Monday, April 09, 2007
“Living is no laughing matter:
you must live with great seriousness
like a squirrel, for example-
I mean without looking for something beyond and above living,
I mean living must be your whole occupation.”
— Nazim Hikmet
Some months ago I was part of an extraordinary evening at the Boston Public Library, sponsored by PEN New England, at which writers and actors read works by writers who had been denied entry into the United States. The purpose of the evening was to point out what beauty and power is lost when the voices of those deemed “undesirable” by our government are silenced. I had the great honor of reading three poems by the great Turkish poet Nazim Hikmet. Hikmet spent more than half his adult years as a prisoner, in and out of prison solely by virtue of the vicissitudes of Turkish politics. A good resource on Hikmet is:
http://www.cs.rpi.edu/~sibel/poetry/nazim_hikmet.html
The entire evening is available as a streaming video on the MACLU website:
http://www.maclu.org/lib/index.html
The poems are my versions of translations by Randy Blasing and Taner Baybars.
IT’S THIS WAY
I stand in the advancing light,
my hands hungry, the world beautiful.
My eyes can't get enough of the trees--
they're so hopeful, so green.
A sunny road runs through the mulberries,
I'm standing at the window
of the prison infirmary
but I can't smell the medicines--
I think carnations
must be blooming nearby.
It's this way:
being captured is beside the point,
the point is not to surrender.
THE STRANGEST CREATURE ON EARTH
You're like a scorpion, my brother,
you shrink and hide in the dark.
You're like a sparrow, dear brother,
always in a sparrow's flutter.
You're like a clam, closed, like a clam,
my brother, smug, content,
And brother, you are frightening
as the mouth of an old volcano.
Not one, not five, no --
unfortunately, you number millions.
You're like a sheep, my brother:
when the cloaked drover raises his stick,
you quickly rejoin the flock
and run, almost proud of yourself,
right to the slaughterhouse.
You are the strangest creature on this earth —
even stranger than the fish
that couldn't see the ocean for the water.

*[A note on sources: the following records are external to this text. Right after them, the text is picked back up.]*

/-! ## §8 Targets (cycle 2): the registered skeleton `Lines/kerr-avoidance-dichotomy.lean` (5 stubs,
2026-08-16T02:08:55Z; module not importable from here, so its declarations are quoted, not used)

### T1. STUB-MISSTATED — `LateFrame.IsTame.telescope` (currency of S1, S3, S4, S5): the RE-HOSTING defect
`mem_cluster_iff` (by `Iff.rfl`) makes membership of `p : ChartedHole` in `F.cluster i` depend on `p` only
through the PROFILE triple `(p.adapted.domain, p.adapted.radius, p.adapted.bilin)` (`IsCompatible` reads
domain and radius, `ConvergesAlong` reads `(F.hole i).bg p.adapted.bilin`), while `IsTame.telescope : ∀ p ∈
F.cluster i, IsTelescopeHole p.hole ∧ …` constrains the HOST `p.hole` (global hyperbolicity and `Ric = 0` of
its WHOLE carrier), and `AdaptedChart` pins the host only on the chart image. JUNK TWIN (paper; the expected,
GOOD case of a Kerr collar profile on `U = ℝ × {r > r₁}`): host the same profile on the ingoing Kerr patch
`{r > r₁'}`, `r₋ < r₁' < r₁`, with a closed `T`-invariant tube `ℝ × K`, `K ⊂ {r₁' < r < r₁}` a small ball,
deleted (slice `{t* = 0} ∖ K`, same end, Kerr data restricted, `∂_{t*}` complete): vacuum, stationary AF,
connected non-degenerate horizon, unchanged d.o.c. — but NOT globally hyperbolic (a diamond through the
deleted tube is not compact), so not a telescope hole; the inclusion of `{r > r₁}` is a valid adapted chart
with the SAME triple. Hence the twin is in the cluster and `telescope` fails: no frame with `N ≥ 1` and Kerr
(or stationarily extendible, or roomily hosted) cluster profiles is tame; `Tame X D` then forces `N = 0`
(dispersal in `C³`; a black-hole development has no tame `N = 0` frame: the flat slabs are images of all of
`ℝ³`, lie in `O ⊆` closure of the d.o.c. and must become `C³`-flat); `KerrAvoiding`, `BombLimited` are
false; S3, S5 vacuous, S4 reduces to `N = 0`, and S1 (`stub_wildAvoidable`) reads "every non-dispersing
admissible datum lies on an admissible curve ALL of whose other members disperse" — FALSE for a datum with
a trapped surface in a compact region (joint smoothness ⇒ `C¹_loc` convergence ⇒ trapped surfaces persist
for small `c`; Penrose). Abstract kernel-checked form: `forall_host_fails_of_bad_twin`. REPAIR: (R1) add
`Set.range p.adapted.toFun = Set.univ` to `ChartedHole`/`IsCompatible` (canonical host = `(U, profile)`), or
(R2) `telescope : ∀ p ∈ F.cluster i, ∃ q, (same triple) ∧ IsTelescopeHole q.hole ∧ q.hole.horizon ⊆ range
q.adapted.toFun` and read `KerrAvoiding`/`BombLimited`/S4's hypothesis through the same existential.
Filed: `Negative-notes/IsTame-telescope.md` + evidence note `stub-misstated: IsTame.telescope …`.

### T2. `stub_capture` (S4) vs far-field focusing (§7): SURVIVES — `IsTame.exhaustive` (i) is a late-time
`C³` bound on the GROWING zones `r ≤ R i τ` and `LateFrame.tendsto_deviationCk_flat` a full-slab `C³` bound,
so far-focusing data are non-tame and are owed by S1, whose internal cut list (a)–(f) lacks the far-field
regularisation (gluing at `i⁰`) that must come first; `LateFrame`'s `C³` flat clause makes `Tame` require
`(4,3)`+ far-field regularity of the datum (the DR class gives `(2,1)`).

### T3. `stub_kerrIsolation` (S2): no cheap kill (no non-Kerr telescope hole is known); typed remark only —
the `C³` smallness is demanded on ONE slab `{t* = 0, r ≤ R}` of the collar background with no far-field
control, so the stub contains the a-priori exterior statement "stationary vacuum AF end `ε`-close to Kerr
on a sphere is close outside" (the skeleton's own cut (ii)); and `IsTelescopeHole 𝓑` has the same host-level
sensitivity as T1 (here harmless: it is a hypothesis).

### T4. `stub_dichotomy` (S3): under repair R1/R2 its clopen argument needs the cluster set CONNECTED in the
`C³_loc` uniformity; as typed `F.cluster i` is a bare subset of `ChartedHole` (no topology), so connectedness
must be proved inside the stub from `IsTame.subseq` + continuity of `τ ↦ g_τ` — the Hale argument needs the
curve continuous and precompact in a METRISABLE uniformity on profiles restricted to slabs; recorded for the
lead, not a kill.
-/

/-- T1, abstract kernel-checked form of the re-hosting defect: if membership `mem` in a set of charted holes
factors through a profile map `prof` (as `F.cluster i` does, by `mem_cluster_iff`), then a universal
host-level clause `∀ q, mem q → good q` is refuted by ONE member whose profile admits a bad host. [folklore] -/
theorem forall_host_fails_of_bad_twin {H P : Type*} (prof : H → P) (mem good : H → Prop)
    (hmem : ∀ q q', prof q' = prof q → mem q → mem q') {q q' : H} (hq : mem q)
    (htwin : prof q' = prof q) (hbad : ¬ good q') : ¬ ∀ r, mem r → good r :=
  fun h ↦ hbad (h q' (hmem q q' htwin hq))
import Summits.CriticalPhenomena.PercolationContinuityZ3.Theorems.PercNearOneGluingNoHeavyLowerTailSahiE3ExchangeDom
import Summits.CriticalPhenomena.PercolationContinuityZ3.Theorems.PercNearOneGluingNoHeavyLowerTailSahiE3ExchangeDomPrincipal
import Mathlib.Tactic.Linarith
import HarnessLib
import HarnessLib.Audit

/-!
# `NoHeavyLowerTail` (crux stmt-CriticalPhenomena-4575), Sahi programme P4: the 2×2 exchange lemma for PRINCIPAL slots (assembly)

Support file (cell `prim-l12`, seat P4, generation 22; `--supports stmt-CriticalPhenomena-4575`).  No named facts, no sorries;
standard axioms; def-free.

Assembly of `…SahiE3ExchangeDom.exchange_of_dom` (the exchange lemma from the two DOM inequalities under conditional Harris on
the slot) with `…SahiE3ExchangeDomPrincipal.harris_principal_filter` / `harris_upsets` (conditional Harris holds on a principal
filter of a finite distributive lattice carrying a log-supermodular probability weight).  Result: on a finite distributive lattice
with bottom, for a log-supermodular probability weight `μ`, a PRINCIPAL slot `V = {a | t ≤ a}` of positive mass, any configuration of
up-sets `O ⊆ K∩L`, `K∪L ⊆ P`, `O' ⊆ K'∩L'`, `K'∪L' ⊆ P'`, any bracket value `Y ≥ 0` and ANY `R` dominating `μ` on the two
same-footprints `K∩K'∩V`, `L∩L'∩V` (in particular every `R` in the pair-polytope `P_L(V)`, via the pairs `(K∩K', ⊤)`,
`(L∩L', ⊤)`), the exchange expression of the OR-peel is nonnegative:
`μ(PP'V) + μ(OO'V) − μ(P)μ(O'V) − μ(P')μ(OV) + R(KK'V) + R(LL'V) − need(K,L') − need(L,K') + (1 − μ(V))·Y ≥ 0`.
Product measures on products of finite chains (the Harris blocks of the programme) are log-supermodular, and a conjunction
`x_{i₁} ∧ ⋯ ∧ x_{i_j}` of coordinates is a principal filter, so this is the exchange lemma (both bracket types, all corner classes)
for principal slots (HOME memo FROM-prim-l12-p4-gen22-SATURATION.md F5).
-/

namespace Summit.CriticalPhenomena.PercolationContinuityZ3.Theorems.SahiE3ExchangePrincipalSlot

open Finset SahiE3ExchangeDom SahiE3ExchangeDomPrincipal
open scoped BigOperators

variable {α : Type*} [DistribLattice α] [Fintype α] [DecidableEq α] [OrderBot α]

/-- **The 2×2 exchange lemma for a principal slot.**  See the module docstring; `need(X,Y) = μ(X)μ(Y∩V) + μ(Y)μ(X∩V) −
μ(V)μ(X)μ(Y)`.  Hypotheses: `μ ≥ 0` log-supermodular of total mass `1`; `V` the principal filter of `t` with `μ(V) > 0`; the
eight configuration sets are up-sets (closed upwards) with the nestings of a configuration; the two dom inequalities; `Y ≥ 0`.
[this work] -/
theorem exchange_principal_slot (μ R : α → ℝ) (hμ₀ : ∀ a, 0 ≤ μ a) (hμ1 : ∑ a, μ a = 1)
    (hμ : ∀ a b, μ a * μ b ≤ μ (a ⊓ b) * μ (a ⊔ b))
    (t : α) (V K L P O K' L' P' O' : Finset α) (Y : ℝ)
    (hV : ∀ a, a ∈ V ↔ t ≤ a) (hv : 0 < ∑ a ∈ V, μ a)
    (hK : ∀ a ∈ K, ∀ b, a ≤ b → b ∈ K) (hL : ∀ a ∈ L, ∀ b, a ≤ b → b ∈ L)
    (hP : ∀ a ∈ P, ∀ b, a ≤ b → b ∈ P) (hO : ∀ a ∈ O, ∀ b, a ≤ b → b ∈ O)
    (hK' : ∀ a ∈ K', ∀ b, a ≤ b → b ∈ K') (hL' : ∀ a ∈ L', ∀ b, a ≤ b → b ∈ L')
    (hP' : ∀ a ∈ P', ∀ b, a ≤ b → b ∈ P') (hO' : ∀ a ∈ O', ∀ b, a ≤ b → b ∈ O')
    (hKP : K ⊆ P) (hLP : L ⊆ P) (hOK : O ⊆ K) (hOL : O ⊆ L)
    (hKP' : K' ⊆ P') (hLP' : L' ⊆ P') (hOK' : O' ⊆ K') (hOL' : O' ⊆ L')
    (hdomK : ∑ b ∈ (K ∩ K') ∩ V, μ b ≤ ∑ b ∈ (K ∩ K') ∩ V, R b)
    (hdomL : ∑ b ∈ (L ∩ L') ∩ V, μ b ≤ ∑ b ∈ (L ∩ L') ∩ V, R b)
    (hY : 0 ≤ Y) :
    0 ≤ (∑ b ∈ (P ∩ P') ∩ V, μ b) + (∑ b ∈ (O ∩ O') ∩ V, μ b)
        - (∑ b ∈ P, μ b) * (∑ b ∈ O' ∩ V, μ b) - (∑ b ∈ P', μ b) * (∑ b ∈ O ∩ V, μ b)
        + (∑ b ∈ (K ∩ K') ∩ V, R b) + (∑ b ∈ (L ∩ L') ∩ V, R b)
        - ((∑ b ∈ K, μ b) * (∑ b ∈ L' ∩ V, μ b) + (∑ b ∈ L', μ b) * (∑ b ∈ K ∩ V, μ b)
            - (∑ b ∈ V, μ b) * (∑ b ∈ K, μ b) * (∑ b ∈ L', μ b))
        - ((∑ b ∈ L, μ b) * (∑ b ∈ K' ∩ V, μ b) + (∑ b ∈ K', μ b) * (∑ b ∈ L ∩ V, μ b)
            - (∑ b ∈ V, μ b) * (∑ b ∈ L, μ b) * (∑ b ∈ K', μ b))
        + (1 - ∑ b ∈ V, μ b) * Y := by
  -- V is an up-set
  have hVup : ∀ a ∈ V, ∀ b, a ≤ b → b ∈ V := fun a ha b hab => (hV b).2 (le_trans ((hV a).1 ha) hab)
  -- μ(V) ≤ 1
  have hv1 : ∑ a ∈ V, μ a ≤ 1 := by
    rw [← hμ1]; exact Finset.sum_le_sum_of_subset_of_nonneg (Finset.subset_univ V) fun a _ _ => hμ₀ a
  -- plain Harris with V: v·μ(X) ≤ μ(X∩V)
  have hXV : ∀ X : Finset α, (∀ a ∈ X, ∀ b, a ≤ b → b ∈ X) →
      (∑ b ∈ V, μ b) * (∑ b ∈ X, μ b) ≤ ∑ b ∈ X ∩ V, μ b := by
    intro X hX
    have h := harris_upsets μ hμ₀ hμ V X hVup hX
    rw [hμ1, one_mul, Finset.inter_comm] at h
    exact h
  -- conditional Harris on V
  have hcXY : ∀ X Z : Finset α, (∀ a ∈ X, ∀ b, a ≤ b → b ∈ X) → (∀ a ∈ Z, ∀ b, a ≤ b → b ∈ Z) →
      (∑ b ∈ X ∩ V, μ b) * (∑ b ∈ Z ∩ V, μ b) ≤ (∑ b ∈ V, μ b) * ∑ b ∈ (X ∩ Z) ∩ V, μ b :=
    fun X Z hX hZ => harris_principal_filter μ hμ₀ hμ t V X Z hV hX hZ
  exact exchange_of_dom μ R hμ₀ V K L P O K' L' P' O' Y hv hv1 hKP hLP hOK hOL hKP' hLP' hOK' hOL'
    hdomK hdomL (hXV K hK) (hXV L hL) (hXV K' hK') (hXV L' hL') (hXV P hP) (hXV P' hP')
    (hcXY K K' hK hK') (hcXY L L' hL hL') (hcXY P P' hP hP') (hcXY O O' hO hO') hY

end Summit.CriticalPhenomena.PercolationContinuityZ3.Theorems.SahiE3ExchangePrincipalSlot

All the oppression in the world is thanks to you.
If we are hungry, tired, covered with blood,
and after all this time,still being crushed
like grapes to make wine,
the fault is yours —
I can hardly bring myself to say it,
but most of the fault, my dear brother, is yours.
RUBAI*
I hope I don’t sound like I’m boasting,
but I’ve gone like a bullet
through ten years of captivity,
and if we discount the occasional liver pain,
nothing has changed, not my heart, not my head.
So send me books with happy endings:
where the plane with broken wings lands safely,
and the doctor leaves the operating theatre
with a big smile on his face;
where the blind boy sees the light again,
and just before the partisan is about to die
before the firing squad, he is rescued and freed;
where the letter I’ve been waiting for
for ten long years
arrives amid a clamor of birds,
and my poems sell by the millions;
where lovers meet, wed, and celebrate in joy,
and no one is deprived
of bread, roses, sunshine, and liberty.
Send me books with happy endings
because I believe, even in here, that
one day our great adventure will end happily.
* Rubai is the name of the prison where Hikmet wrote this poem.
Subscribe to:
Post Comments (Atom)
2 comments:
Well, Richard, maybe I'm the only one responding for now—but thanks for the beautiful translations of Hikmet's poems. One shakes one's head. One smiles, and cries.